Health Journalism Exhibits Both Improvement and Decline in Quality
Faced with dwindling resources, and a news cycle that never sleeps, today’s health journalists must meet a new challenge: provide complete, trustworthy content on health care issues with precision at the same breakneck speed with which the medical field innovates.
In an article published this year in the journal Health Communication, University of Florida College of Journalism and Communications researchers Kim Walsh-Childers, professor in the Department of Journalism, Jennifer Braddock, adjunct professor in Mass Communications, Cristina Rabaza, B.S. Medicine 2017, and Gary Schwitzer of the University of Minnesota set out to evaluate whether major news organizations have gotten better or worse at reporting on consumer health topics. This includes stories on treatments and tests, dietary changes and prescription drugs.
The researchers noted previous research that illustrates the modern reality for health journalism and its consumers. Though staffing cuts at news organizations can mean less experienced health journalists are asking fewer questions about benefits, costs and potential risks associated with medical interventions, the public still turns to news organizations for vital health information. These organizations not only affect the public’s knowledge of health issues, but their attitudes and behaviors toward medical tests, treatments, and diet.
“Given that some experts estimate that as much as 30 percent of all U.S. health care expenditures constitute overtreatment— the use of medical tests, products and services that are not medically beneficial to the patient— it is essential that news coverage provides accurate information about benefits, harms and costs of medical tests and treatments, as well as alternatives that might reduce or eliminate the need for treatment,” the researchers said in the study.

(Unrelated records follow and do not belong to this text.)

/-- item stmt-NavierStokesRegularity-0056 · support · rank 9 · open · by planner
sources: KNSS2009, Seregin2012, Tao2021QuantitativeNS
If a finite-energy classical solution from a rapidly decaying datum has maximal lifespan T<∞ (no
classical extension past T), then ‖u(t)‖_∞ ≤ C (T−t)^{-1/2} eventually as t↑T (Leray's rate is the
matching lower bound, leray_blowup_rate_top). The hardest and most informative crux: a
counterexample is a Type II singularity, i.e. ¬(Clay A). Known: lower bound c√ν (T−t)^{-1/2} (Leray
1934 §20); L³ must blow up (ESS 2003, Seregin 2012); only triple-log quantitative gain (Tao 2021). -/
@[route_item "route-NavierStokesRegularity-FlatSwirlGauge"]
def NoTypeII : Prop :=
  ∀ (ν T : ℝ), 0 < ν → 0 < T → ∀ (u : ℝ → EuclideanSpace ℝ (Fin 3) → EuclideanSpace ℝ (Fin 3)) (p : ℝ → EuclideanSpace ℝ (Fin 3) → ℝ), Literature.Analysis.FluidPDE.IsMaximalSmoothSolution ν 0 u p T → Literature.Analysis.FluidPDE.IsLerayHopfOn T ν 0 (u 0) u → Literature.Analysis.FluidPDE.HasRapidSpatialDecay (u 0) → Literature.Analysis.FluidPDE.IsTypeIBlowup u T

/-- item stmt-NavierStokesRegularity-1257 · support · rank 10 · closed · proved by Summit.NavierStokesRegularity.NavierStokesRegularity.Theorems.flatSwirlGauge_typeIAssembly_proof @ c4c6c847fede (prover) · by planner
sources: SereginSverak2009, KNSS2009
[support] TYPE-I VARIANT OF THE ASSEMBLY — PURE LOGIC (proved in the planner's Sketch.lean, term
below): FlatGaugeAtSingularity → FlatGaugeExcludesTypeI → NoTypeII → LocalBoundedExtends →
NoBlowupToClay → NavierStokesRegularity. Proof: apply NoBlowupToClay; given (ν,T,u,p) classical
Leray–Hopf from Clay data, by contradiction ¬HasSmoothExtensionPast makes (u,p) an
IsMaximalSmoothSolution, NoTypeII gives IsTypeIBlowup u T, then at every x₀ either u is bounded on a
backward cylinder or FlatGaugeAtSingularity + FlatGaugeExcludesTypeI make it so; LocalBoundedExtends
yields the extension — contradiction. Lean: `by intro hFG hTI hNT2 hLBE hClay; apply hClay; intro ν
T hν hT u p hcl hLH hdec; by_contra hne; have hrate := hNT2 ν T hν hT u p ⟨hcl, hne⟩ hLH hdec; exact
hne (hLBE ν T hν hT u p hcl hLH hdec (fun x₀ => by by_cases hb : (∃ r : ℝ, 0 < r ∧ ∃ K : ℝ, ∀ t ∈
Set.Ioo (T - r ^ 2) T, 0 ≤ t → ∀ x ∈ Metric.ball x₀ r, ‖u t x‖ ≤ K); exact hb; exact hTI ν T hν hT u
p hcl hLH hdec hrate x₀ (hFG ν T hν hT u p hcl hLH hdec x₀ hb)))`. -/
@[route_item "route-NavierStokesRegularity-FlatSwirlGauge"]
def TypeIAssembly : Prop :=
  FlatGaugeAtSingularity → FlatGaugeExcludesTypeI → NoTypeII → LocalBoundedExtends → NoBlowupToClay → NavierStokesRegularity

-- `TypeIAssembly` holds: proved by `Summit.NavierStokesRegularity.NavierStokesRegularity.Theorems.flatSwirlGauge_typeIAssembly_proof` @ c4c6c847fede (its module imports this route file, so no `_holds` link can be stated here).

/-- item stmt-NavierStokesRegularity-1258 · assembly · rank 1 · closed · proved by Summit.NavierStokesRegularity.NavierStokesRegularity.Theorems.flatSwirlGauge_assembly_proof (prover) · by planner
sources: KNSS2009, Constantin2001
[assembly] PURE LOGIC (proved in the planner's Sketch.lean): FlatGaugeAtSingularity →
CriticalSwirlRegularity → LocalBoundedExtends → NoBlowupToClay → NavierStokesRegularity. Lean: `by
intro hFG hCSR hLBE hClay; apply hClay; intro ν T hν hT u p hcl hLH hdec; apply hLBE ν T hν hT u p
hcl hLH hdec; intro x₀; by_cases hb : (∃ r : ℝ, 0 < r ∧ ∃ K : ℝ, ∀ t ∈ Set.Ioo (T - r ^ 2) T, 0 ≤ t
→ ∀ x ∈ Metric.ball x₀ r, ‖u t x‖ ≤ K); exact hb; exact hCSR ν T hν hT u p hcl hLH hdec x₀ (hFG ν T
hν hT u p hcl hLH hdec x₀ hb)`. All mathematics sits in the two cruxes and the standard support
LocalBoundedExtends; NoBlowupToClay is the shared stmt-NavierStokesRegularity-0055. -/
@[route_item "route-NavierStokesRegularity-FlatSwirlGauge"]
def Assembly : Prop :=
  FlatGaugeAtSingularity → CriticalSwirlRegularity → LocalBoundedExtends → NoBlowupToClay → NavierStokesRegularity

-- `Assembly` holds: proved by `Summit.NavierStokesRegularity.NavierStokesRegularity.Theorems.flatSwirlGauge_assembly_proof` (its module imports this route file, so no `_holds` link can be stated here).

/-! D-0027 §2.1 — DECIDING THEOREM (planner-authored via `route open/edit --closes-file`; by planner-rbadge-NavierStokesRegularity-FlatSwir-474f7d0e-g2-0 2026-08-15T16:08:04Z):
its hypotheses are this route's items and its conclusion the sub-problem Statement (glue_lint), and it elaborates with this file. -/

@[closes "route-NavierStokesRegularity-FlatSwirlGauge"] theorem closes (hFG : FlatGaugeAtSingularity) (hCSR : CriticalSwirlRegularity)
    (hLBE : LocalBoundedExtends) (hClay : NoBlowupToClay) : NavierStokesRegularity := by
  apply hClay
  intro ν T hν hT u p hcl hLH hdec
  apply hLBE ν T hν hT u p hcl hLH hdec
  intro x₀
  by_cases hb : (∃ r : ℝ, 0 < r ∧ ∃ K : ℝ, ∀ t ∈ Set.Ioo (T - r ^ 2) T, 0 ≤ t → ∀ x ∈ Metric.ball x₀ r, ‖u t x‖ ≤ K)
  · exact hb
  · exact hCSR ν T hν hT u p hcl hLH hdec x₀ (hFG ν T hν hT u p hcl hLH hdec x₀ hb)

end Summit.NavierStokesRegularity.NavierStokesRegularity.Theses.FlatSwirlGauge
import Summits.QuantumFields.YangMills.Theorems.FemtoTransferGapGroundState
import Literature.Analysis.OperatorTheory.PositiveKernelGroundStateUniqueness
import HarnessLib

/-!
# (B-ST) step (E): THE TOP VALUE BOUNDS THE TRANSFER FORM OF EVERY BOUNDED MEASURABLE FUNCTION — `⟨ψ, K_β ψ⟩ ≤ λ₀(β,L)·‖ψ‖²` WITHOUT gauge or twist invariance
# (lane A of S-BASE, crux `TwistedTraceScaling` stmt-QuantumFields-20203, C4-CORE, the (B-ST) pen; design card `pub/ym-fleet/ym-luscher-20007-p1/Lines-BST-poincare.md` (E))

The tree's `topValue ρ L β` (`= levelValue ρ L β 0`) is the supremum of Rayleigh quotients over PHYSICAL (gauge- and twist-invariant) test functions, and the trial-function door
`rayleigh_le_topValue` needs `IsPhys`.  In the stiff brick (B-ST) the slow factor of a general tube state `v` is NOT physical (the colour-charged first stiff excitation
`n(u)·z_a(x)·Ω_c` of `…Negative.StiffGapCeiling` R60 (i) has its slow amplitude in the adjoint sector), and the only bound the (OD) pen had there, `linkCE ≤ 2λ₀`, loses a factor
`2` — fatal for a gap.  Perron–Frobenius closes it exactly: `…FemtoTransferGapGroundState.exists_groundState` (Jentzsch) gives an everywhere-positive physical `Ω` with `K_βΩ = λ₀Ω`
POINTWISE, and Lit `PositiveKernelGroundState.integral_integral_le_eigenvalue_mul` (Reed–Simon IV, XIII.44) says a positive pointwise eigenfunction dominates the Rayleigh quotient of EVERY
bounded measurable function.
* ★★ `qform_le_topValue_mul_l2_of_bdd` — `qform su2Rep β ψ ψ ≤ topValue su2Rep L β * l2 ψ ψ` for all bounded measurable `ψ`, every `L ≥ 1`, every real `β`;
* ★★ `qform_le_levelValue_zero_mul_l2_of_bdd` — the same with `levelValue su2Rep L β 0`;
* ★ `integral_integral_transferKernel_le_topValue` — kernel form: `∫∫ a(u)K_β(u,u')a(u') ≤ λ₀·∫ a²` (the shape used for the slow factor `a(u) = ‖v_u‖_{fibre}` after the fibre
  Cauchy–Schwarz of the (B-ST) chain, at `L := 1`, `β := L³β`).
HONEST FRAMING: a corollary of landed Perron–Frobenius results; (B-ST) OPEN; C4-CORE OPEN; not infinite volume, not a gap, not Clay.
-/

set_option autoImplicit false

noncomputable section

open MeasureTheory Filter Topology Real
open Literature.MathematicalPhysics.QuantumFieldTheory
open Literature.MathematicalPhysics.QuantumLattice
open Literature.Analysis.OperatorTheory

namespace Summit.QuantumFields.YangMills.Theorems.FemtoTransferGap.PhysL2

open Summit.QuantumFields.YangMills.Theorems.FemtoTransferGap

variable {L : ℕ} [NeZero L]

/-- ★ **Kernel form**: `∫∫ ψ(U)K_β(U,V)ψ(V) ≤ λ₀(β,L)·∫ ψ²` for every bounded measurable `ψ` (no invariance asked). [cite: ReedSimonIV1978, Thm XIII.44] -/
theorem integral_integral_transferKernel_le_topValue (β : ℝ) {ψ : GaugeConfig 3 L SU2 → ℝ} (hψm : Measurable ψ) {M : ℝ} (hψb : ∀ U, |ψ U| ≤ M) :
    ∫ U, ∫ V, ψ U * transferKernel su2Rep β U V * ψ V ∂configMeasure SU2 L ∂configMeasure SU2 L ≤ topValue su2Rep L β * ∫ U, ψ U ^ 2 ∂configMeasure SU2 L := by
  obtain ⟨Ω, θ, c, hΩ, hc, hcle, -, heig, -, -, -⟩ := exists_groundState (L := L) β
  obtain ⟨C, hC0, hC⟩ := exists_norm_transferKernel_le (L := L) β
  obtain ⟨B, hB⟩ := hΩ.bounded
  have hμ : (configMeasure SU2 L) ≠ 0 := IsProbabilityMeasure.ne_zero _
  have hpos : ∀ U, 0 < Ω U := fun U => hc.trans_le (hcle U)
  have he : ∀ U, ∫ V, transferKernel su2Rep β U V * Ω V ∂configMeasure SU2 L = topValue su2Rep L β * Ω U := fun U => by
    have h := congrFun heig U
    rw [transferApply_apply] at h
    simpa using h
  exact PositiveKernelGroundState.integral_integral_le_eigenvalue_mul (μ := configMeasure SU2 L) (stronglyMeasurable_transferKernel β) hC
    (transferKernel_su2Rep_symm β) (fun U V => transferKernel_pos su2Rep β U V) hμ hΩ.measurable hpos (B := B) (fun U => by rw [Real.norm_eq_abs]; exact hB U) he
    hψm (M := M) fun U => by rw [Real.norm_eq_abs]; exact hψb U

/-- ★★ **`⟨ψ, K_β ψ⟩ ≤ λ₀(β,L)·‖ψ‖²` for EVERY bounded measurable `ψ`** (Perron–Frobenius; no gauge or twist invariance). [cite: ReedSimonIV1978, Thm XIII.44] -/
theorem qform_le_topValue_mul_l2_of_bdd (β : ℝ) {ψ : GaugeConfig 3 L SU2 → ℝ} (hψm : Measurable ψ) {M : ℝ} (hψb : ∀ U, |ψ U| ≤ M) :
    qform su2Rep β ψ ψ ≤ topValue su2Rep L β * l2 ψ ψ := by
  have h := integral_integral_transferKernel_le_topValue β hψm hψb
  have e : l2 ψ ψ = ∫ U, ψ U ^ 2 ∂configMeasure SU2 L := integral_congr_ae (ae_of_all _ fun U => by ring)
  unfold qform
  rw [e]
  exact h

/-- ★★ The same with `levelValue … 0`. [cite: ReedSimonIV1978, Thm XIII.44] -/
theorem qform_le_levelValue_zero_mul_l2_of_bdd (β : ℝ) {ψ : GaugeConfig 3 L SU2 → ℝ} (hψm : Measurable ψ) {M : ℝ} (hψb : ∀ U, |ψ U| ≤ M) :
    qform su2Rep β ψ ψ ≤ levelValue su2Rep L β 0 * l2 ψ ψ := by
  rw [levelValue_zero]
  exact qform_le_topValue_mul_l2_of_bdd β hψm hψb

end Summit.QuantumFields.YangMills.Theorems.FemtoTransferGap.PhysL2

end
import Literature.AlgebraicGeometry.Motives.HodgeThetaSubalgebraUnitaryOrthogonalChain
import Literature.AlgebraicGeometry.Motives.HodgeThetaSubalgebraUnitaryFortyOneFortyThreeGoodRankCores
import HarnessLib

/-!
# PARTIAL minimal-rank lemmas towards the `Θ`-subalgebra theorem for unitary multiplicities `(21, 22)` — a `p = 43` cell by minimal-rank base points
# and sub-Levi recursion (Ribet 1983 Thm. 3, Lie step; abelian 43-folds of type `(21, 22)`)

Family `hodge`, layer `Literature/AlgebraicGeometry/Motives` (pure linear algebra over `ℂ`; no geometry). Research
context: cell `pub-hodge-ring2` (HONEST FRAMING: research route conditional on HC_CM; not a corollary; Q11.4-sentence-2
already refuted in dim ≥ 3), Literature lane gen 88. UNCONDITIONAL; theorems only, no definition, no named fact
(D-0026), no `sorry`.

THE PRINT. K. A. Ribet, Amer. J. Math. 105 (1983), Thm. 3 = Gordon's survey Thm. 6.3 (3) [held
`paper:arxiv-alg-geom_9709030` p. 18]. THE METHOD: `HodgeThetaSubalgebraUnitarySixteenTwentyOneCore` (a raising operator
`B` of MINIMAL non-zero rank `m`, the profile dichotomy `i + j ≤ m` or `i, j ≥ m`, tree cores making a Levi algebra full
or killing a Levi rank, lifts `UnitaryRaisingSpace.exists_raise_finrank_range_eq` + `UnitaryLeviSetup.exists_lift`, two
pencils `UnitaryGenericRank.exists_finrank_le_and_finrank_le`, the non-vanishing lemma
`UnitaryLeviFull.exists_raise_commute_apply_ne_zero`, TOOL C `UnitaryConstantRank.exists_raise_rank_ne_two`, TOOL F
`UnitaryConstantRank.false_of_le_rank`), the full-rank chain `UnitaryConstantRank.dvd_of_rank_eq_finrank`
(`HodgeThetaSubalgebraUnitaryNineTwentyEightCore`) and TOOL G `UnitaryOrthogonalChain.false_of_constProfile`.

HONEST SCOPE: this file does NOT prove the `(21 | 22)` core; it settles the minimal ranks other than [12] (each lemma is self-contained; the core needs the remaining rank(s), see the cell README of lit-g88 §HEIRS).

THE CELL `(21 | 22)`. Good ranks 1, 3, 5, 7, 9, 13, 15, 17, 19, 21 (Levi types `(1|21)`, `(3|19)`, `(5|17)`, `(7|15)`, `(9|13)`, `(13|9)`, `(15|7)`, `(17|5)`, `(19|3)`, `(21|1)` are tree cores); a proper `𝔊` has
raising ranks in `{0, 2, 4, 6, 8, 10, 11, 12, 14, 16, 18, 20}`; `m` minimal non-zero, `B` of rank `m`; a commuting raising `X` has profile
`(i, j)` (`i + j` a raising rank, `i + j ≤ m` or `i, j ≥ m`). SUB-LEVI RECURSION: when the non-zero profiles are constantly
`(i, j)`, the Levi algebra `L⁺` (resp. `L⁻`) is a `Θ`-algebra whose non-zero raising ranks are all `i` (resp. `j`), and the
same minimal-rank analysis applies to it (the `sub…` lemmas of §1).
* `m = 2` (`U⁺` of type `(19 | 2)`, `U⁻` of type `(2 | 20)`): `L⁺` of type `(19 | 2)` is full and a lift with `i = 1` has `j ∈ {1}`, killed in `L⁻` (type `(2 | 20)`).
* `m = 4` (`U⁺` of type `(17 | 4)`, `U⁻` of type `(4 | 18)`): `L⁺` of type `(17 | 4)` is full and a lift with `i = 3` has `j ∈ {1}`, killed in `L⁻` (type `(4 | 18)`).
* `m = 6` (`U⁺` of type `(15 | 6)`, `U⁻` of type `(6 | 16)`): after the Levi kills the profiles are [(0, 0), (0, 6), (6, 0), (6, 6)], so `L⁺` (type `(15 | 6)`) is a `Θ`-algebra with non-zero raising ranks in `{6}` — impossible by the sub-Levi lemmas.
* `m = 8` (`U⁺` of type `(13 | 8)`, `U⁻` of type `(8 | 14)`): `L⁺` of type `(13 | 8)` is full and a lift with `i = 3` has `j ∈ {5}`, killed in `L⁻` (type `(8 | 14)`).
* `m = 10` (`U⁺` of type `(11 | 10)`, `U⁻` of type `(10 | 12)`): `L⁺` of type `(11 | 10)` is full and a lift with `i = 3` has `j ∈ {7}`, killed in `L⁻` (type `(10 | 12)`).
* `m = 11` (`U⁺` of type `(10 | 11)`, `U⁻` of type `(11 | 11)`): `L⁺` of type `(10 | 11)` is full; two pencils (lifts with `i = 1`, `i = 2`).
* `m = 12`: OPEN (not in this file).
* `m = 14` (`U⁺` of type `(7 | 14)`, `U⁻` of type `(14 | 8)`): the non-zero profiles [(6, 8), (7, 7)] are pairwise exclusive, so constant; `(6, 8)`: `L⁺` (type `(7 | 14)`) has constant rank `6`; `(7, 7)`: `L⁻` (type `(14 | 8)`) has constant rank `7`.
* `m = 16` (`U⁺` of type `(5 | 16)`, `U⁻` of type `(16 | 6)`): `L⁺` of type `(5 | 16)` is full and a lift with `i = 1` has no feasible `j`.
* `m = 18` (`U⁺` of type `(3 | 18)`, `U⁻` of type `(18 | 4)`): after the Levi kills every profile has `i = 0` (profiles [(0, 0)]), against the non-vanishing lemma.
* `m = 20` (`U⁺` of type `(1 | 20)`, `U⁻` of type `(20 | 2)`): `L⁺` of type `(1 | 20)` is full and a lift with `i = 1` has no feasible `j`.

## References
* [Ribet1983] K. A. Ribet, *Hodge classes on certain types of abelian varieties*, Amer. J. Math. 105 (1983), Thm. 3.
* [Gordon1997] B. B. Gordon, *A survey of the Hodge conjecture for abelian varieties*, Thm. 6.3 (3), pp. 18–19.
* [Deligne1982HodgeCycles] P. Deligne, *Hodge cycles on abelian varieties*, LNM 900 (1982), I §3 Prop. 3.4, 3.6.
* [GoodmanWallachGTM255] R. Goodman, N. R. Wallach, GTM 255 (2009), §2.3.1, §4.1.1.
* [HoffmanKunze1971LinearAlgebra] K. Hoffman, R. Kunze, *Linear Algebra* (1971), §3.1 Thm. 2, §6.7, §8.5.
-/

noncomputable section

open Module

namespace Literature.AlgebraicGeometry.Motives

namespace HodgeStructure

universe u

variable {W : Type u} [AddCommGroup W] [Module ℂ W]

/-! ### §1 Sub-Levi configurations -/

/-- Sub-Levi configuration for the `(21 | 22)` cell: a `Θ`-algebra of type `(6 | 15)` whose non-zero raising ranks are all `6` is impossible (the full-rank chain would give `6 ∣ 15`). [cite: Ribet1983, Thm. 3] [cite: Gordon1997, Thm. 6.3 (3)]
[cite: Deligne1982HodgeCycles, I §3 Prop. 3.4, 3.6] [cite: GoodmanWallachGTM255, §4.1.1] -/
theorem UnitaryTwentyOneTwentyTwo.subSixFifteen_rank6 [FiniteDimensional ℂ W] {𝔊 : Submodule ℂ (Module.End ℂ W)}
    (hbr : ∀ Y ∈ 𝔊, ∀ Z ∈ 𝔊, Y * Z - Z * Y ∈ 𝔊)
    (hirr : ∀ U : Submodule ℂ W, (∀ A ∈ 𝔊, ∀ u ∈ U, A u ∈ U) → U = ⊥ ∨ U = ⊤)
    {Θ : Module.End ℂ W} (hΘ : Θ ∈ 𝔊) (hΘΘ : Θ * Θ = 1)
    {P Q : Submodule ℂ W} (hP : ∀ x, x ∈ P ↔ Θ x = x) (hQ : ∀ x, x ∈ Q ↔ Θ x = -x)
    (hP6 : Module.finrank ℂ P = 6) (hQ15 : Module.finrank ℂ Q = 15)
    {s : W → W → ℂ} (hadd : ∀ x y z, s (x + y) z = s x z + s y z)
    (hsmul : ∀ (c : ℂ) (x y : W), s (c • x) y = c * s x y) (hsymm : ∀ x y, s y x = starRingEnd ℂ (s x y))
    (hPQ : ∀ p ∈ P, ∀ q ∈ Q, s p q = 0) (hdefP : ∀ p ∈ P, s p p = 0 → p = 0) (hdefQ : ∀ q ∈ Q, s q q = 0 → q = 0)
    (hadj : ∀ X ∈ 𝔊, ∃ Y ∈ 𝔊, ∀ x y, s (X x) y = s x (Y y))
    (hS : ∀ B' ∈ 𝔊, Θ * B' = B' → B' * Θ = -B' →
      Module.finrank ℂ (LinearMap.range B') = 0 ∨ Module.finrank ℂ (LinearMap.range B') = 6)
    {B : Module.End ℂ W} (hB : B ∈ 𝔊) (hΘB : Θ * B = B) (hBΘ : B * Θ = -B)
    (hr : Module.finrank ℂ (LinearMap.range B) = 6) : False := by
  classical
  have hsU : ∀ U : Submodule ℂ W, ∀ x y z : U, s ((x + y : U) : W) z = s (x : W) z + s (y : W) z :=
    fun U x y z => by simp only [Submodule.coe_add, hadd]
  have hsmU : ∀ U : Submodule ℂ W, ∀ (c : ℂ) (x y : U), s ((c • x : U) : W) y = c * s (x : W) y :=
    fun U c x y => by simp only [Submodule.coe_smul, hsmul]
  have hSa : ∀ Y ∈ 𝔊, Θ * Y = Y → Y * Θ = -Y → Y ≠ 0 → Module.finrank ℂ (LinearMap.range Y) = 6 := by
    intro Y hY hΘY hYΘ hY0
    have h0 : Module.finrank ℂ (LinearMap.range Y) ≠ 0 := fun h => hY0 (LinearMap.range_eq_bot.1 (Submodule.finrank_eq_zero.1 h))
    rcases hS Y hY hΘY hYΘ with h | h <;> omega
  have hB0 : B ≠ 0 := fun h => by rw [h, LinearMap.range_zero, finrank_bot] at hr; omega
  have hdvd := UnitaryConstantRank.dvd_of_rank_eq_finrank 15 hbr hirr hΘ hΘΘ hP hQ (by omega) hP6 hQ15 hadd hsymm hPQ
    hdefP hdefQ hadj hSa ⟨B, hB, hΘB, hBΘ, hB0⟩
  omega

Usingthe award-winning website HealthNewsReview.org, the researchers assessed the completeness and usefulness of health coverage across 10 criteria for quality reporting, including “Does the story commit disease-mongering? Does the story compare the new approach with existing alternatives? and Does the story appear to rely solely or largely on a news release?”
The researchers studied nearly 2,000 of the site’s reviews between 2005 and 2013, and they found an evolution over time: on average, the stories reviewed between 2005 and 2010 met less than half the criteria but, by 2010 to 2013, the average story met nearly 70 percent of the criteria for quality reporting. They also found significant improvements over time in the quality of news stories related to diets, drugs, devices, surgery and other medical procedures. But they also found a decline in news stories that established the true novelty of a medical intervention, as well as no improvement over time in a news story’s ability to quantify the possible harms of a medical intervention.
The research team noted the progress made in some areas but stressed the need for even more improvement.
“It’s worth recognizing that improvements in meeting the criteria came during a period of enormous turmoil for news organizations, including dramatic declines in the number of dedicated health reporters,” they said. “Consumers now, more than ever, need to be able to rely on journalists for independent, balanced and complete information to use in making health decisions.”
In order to achieve that progress, the research team recommends increased training for health journalists to learn an “evidence-based approach to news” as well as a rise in the quality of press releases issued by medical journals and academic research centers. Though they note the importance of the researcher in communicating about medicine, the onus remains on the journalist to share this information with the public.
“Journalists must take primary responsibility for ensuring that they ask the right questions and apply critical thinking to the claims made about any sort of medical intervention,” they said.